• _AIM OF THE TASK_
When the line containing "Cor. 4.1 BY" is reached, include it and end there; set down verbatim every line before it, starting at the top of the records.

-- INFORMATION GIVEN follows --

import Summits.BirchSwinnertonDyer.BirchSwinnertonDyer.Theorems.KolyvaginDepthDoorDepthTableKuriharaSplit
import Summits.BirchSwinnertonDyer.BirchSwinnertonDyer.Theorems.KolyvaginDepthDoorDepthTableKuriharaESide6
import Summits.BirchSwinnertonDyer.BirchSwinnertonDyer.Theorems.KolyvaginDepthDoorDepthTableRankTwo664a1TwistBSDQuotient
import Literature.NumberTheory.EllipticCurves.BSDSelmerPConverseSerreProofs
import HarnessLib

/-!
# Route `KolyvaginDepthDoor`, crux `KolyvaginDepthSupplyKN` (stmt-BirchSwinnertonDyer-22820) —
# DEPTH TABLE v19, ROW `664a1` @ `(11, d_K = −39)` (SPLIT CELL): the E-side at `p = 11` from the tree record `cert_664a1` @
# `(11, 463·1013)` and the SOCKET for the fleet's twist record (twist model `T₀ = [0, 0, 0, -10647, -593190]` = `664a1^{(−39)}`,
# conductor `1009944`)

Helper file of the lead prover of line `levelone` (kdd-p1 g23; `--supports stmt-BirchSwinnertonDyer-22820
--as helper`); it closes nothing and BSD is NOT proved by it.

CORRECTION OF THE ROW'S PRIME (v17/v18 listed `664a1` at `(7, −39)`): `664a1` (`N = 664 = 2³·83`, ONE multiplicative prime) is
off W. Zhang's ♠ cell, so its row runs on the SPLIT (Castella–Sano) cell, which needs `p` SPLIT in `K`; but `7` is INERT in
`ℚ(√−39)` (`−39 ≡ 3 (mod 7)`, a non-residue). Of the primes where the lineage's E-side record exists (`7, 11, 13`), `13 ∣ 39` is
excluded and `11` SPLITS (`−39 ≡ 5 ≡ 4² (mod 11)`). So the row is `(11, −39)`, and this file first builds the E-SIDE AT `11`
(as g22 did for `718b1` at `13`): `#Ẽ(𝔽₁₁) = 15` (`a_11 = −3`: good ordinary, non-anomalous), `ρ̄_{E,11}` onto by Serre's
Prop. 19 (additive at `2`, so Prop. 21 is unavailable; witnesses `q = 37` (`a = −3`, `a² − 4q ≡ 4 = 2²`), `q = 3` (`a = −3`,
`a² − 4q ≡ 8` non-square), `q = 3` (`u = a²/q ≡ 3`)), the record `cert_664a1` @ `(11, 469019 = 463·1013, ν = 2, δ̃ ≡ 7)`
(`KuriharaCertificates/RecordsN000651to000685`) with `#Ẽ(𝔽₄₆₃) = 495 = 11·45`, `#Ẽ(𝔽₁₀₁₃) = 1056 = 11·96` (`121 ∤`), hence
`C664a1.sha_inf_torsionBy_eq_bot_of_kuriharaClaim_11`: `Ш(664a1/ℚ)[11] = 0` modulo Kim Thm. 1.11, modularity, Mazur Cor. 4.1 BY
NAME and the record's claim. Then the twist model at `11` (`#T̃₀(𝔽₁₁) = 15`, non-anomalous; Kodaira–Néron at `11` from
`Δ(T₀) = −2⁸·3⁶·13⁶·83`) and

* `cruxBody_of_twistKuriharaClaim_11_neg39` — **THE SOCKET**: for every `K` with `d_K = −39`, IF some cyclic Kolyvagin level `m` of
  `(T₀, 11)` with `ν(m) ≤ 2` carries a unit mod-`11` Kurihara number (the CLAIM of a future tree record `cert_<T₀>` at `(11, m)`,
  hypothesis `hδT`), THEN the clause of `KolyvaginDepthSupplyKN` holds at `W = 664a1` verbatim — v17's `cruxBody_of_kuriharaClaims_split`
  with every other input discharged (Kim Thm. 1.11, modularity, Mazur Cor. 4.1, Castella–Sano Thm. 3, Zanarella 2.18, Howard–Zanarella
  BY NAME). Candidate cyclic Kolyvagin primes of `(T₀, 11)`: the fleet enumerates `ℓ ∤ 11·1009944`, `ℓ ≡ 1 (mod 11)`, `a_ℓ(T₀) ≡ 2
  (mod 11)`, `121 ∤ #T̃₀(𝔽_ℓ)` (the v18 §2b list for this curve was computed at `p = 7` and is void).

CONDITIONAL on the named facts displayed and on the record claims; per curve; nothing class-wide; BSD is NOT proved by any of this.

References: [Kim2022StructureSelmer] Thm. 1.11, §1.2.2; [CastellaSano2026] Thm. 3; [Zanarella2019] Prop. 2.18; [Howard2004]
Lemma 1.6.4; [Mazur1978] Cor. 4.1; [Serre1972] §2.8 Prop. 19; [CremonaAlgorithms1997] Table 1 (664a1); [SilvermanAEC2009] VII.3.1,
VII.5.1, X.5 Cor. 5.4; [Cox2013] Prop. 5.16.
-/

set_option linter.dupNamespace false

-- INFORMATION GIVEN concluded --

• _ANSWER TO THE PROBLEM_
import Summits.BirchSwinnertonDyer.BirchSwinnertonDyer.Theorems.KolyvaginDepthDoorDepthTableKuriharaSplit
import Summits.BirchSwinnertonDyer.BirchSwinnertonDyer.Theorems.KolyvaginDepthDoorDepthTableKuriharaESide6
import Summits.BirchSwinnertonDyer.BirchSwinnertonDyer.Theorems.KolyvaginDepthDoorDepthTableRankTwo664a1TwistBSDQuotient
import Literature.NumberTheory.EllipticCurves.BSDSelmerPConverseSerreProofs
import HarnessLib

/-!
# Route `KolyvaginDepthDoor`, crux `KolyvaginDepthSupplyKN` (stmt-BirchSwinnertonDyer-22820) —
# DEPTH TABLE v19, ROW `664a1` @ `(11, d_K = −39)` (SPLIT CELL): the E-side at `p = 11` from the tree record `cert_664a1` @
# `(11, 463·1013)` and the SOCKET for the fleet's twist record (twist model `T₀ = [0, 0, 0, -10647, -593190]` = `664a1^{(−39)}`,
# conductor `1009944`)

Helper file of the lead prover of line `levelone` (kdd-p1 g23; `--supports stmt-BirchSwinnertonDyer-22820
--as helper`); it closes nothing and BSD is NOT proved by it.

CORRECTION OF THE ROW'S PRIME (v17/v18 listed `664a1` at `(7, −39)`): `664a1` (`N = 664 = 2³·83`, ONE multiplicative prime) is
off W. Zhang's ♠ cell, so its row runs on the SPLIT (Castella–Sano) cell, which needs `p` SPLIT in `K`; but `7` is INERT in
`ℚ(√−39)` (`−39 ≡ 3 (mod 7)`, a non-residue). Of the primes where the lineage's E-side record exists (`7, 11, 13`), `13 ∣ 39` is
excluded and `11` SPLITS (`−39 ≡ 5 ≡ 4² (mod 11)`). So the row is `(11, −39)`, and this file first builds the E-SIDE AT `11`
(as g22 did for `718b1` at `13`): `#Ẽ(𝔽₁₁) = 15` (`a_11 = −3`: good ordinary, non-anomalous), `ρ̄_{E,11}` onto by Serre's
Prop. 19 (additive at `2`, so Prop. 21 is unavailable; witnesses `q = 37` (`a = −3`, `a² − 4q ≡ 4 = 2²`), `q = 3` (`a = −3`,
`a² − 4q ≡ 8` non-square), `q = 3` (`u = a²/q ≡ 3`)), the record `cert_664a1` @ `(11, 469019 = 463·1013, ν = 2, δ̃ ≡ 7)`
(`KuriharaCertificates/RecordsN000651to000685`) with `#Ẽ(𝔽₄₆₃) = 495 = 11·45`, `#Ẽ(𝔽₁₀₁₃) = 1056 = 11·96` (`121 ∤`), hence
`C664a1.sha_inf_torsionBy_eq_bot_of_kuriharaClaim_11`: `Ш(664a1/ℚ)[11] = 0` modulo Kim Thm. 1.11, modularity, Mazur Cor. 4.1 BY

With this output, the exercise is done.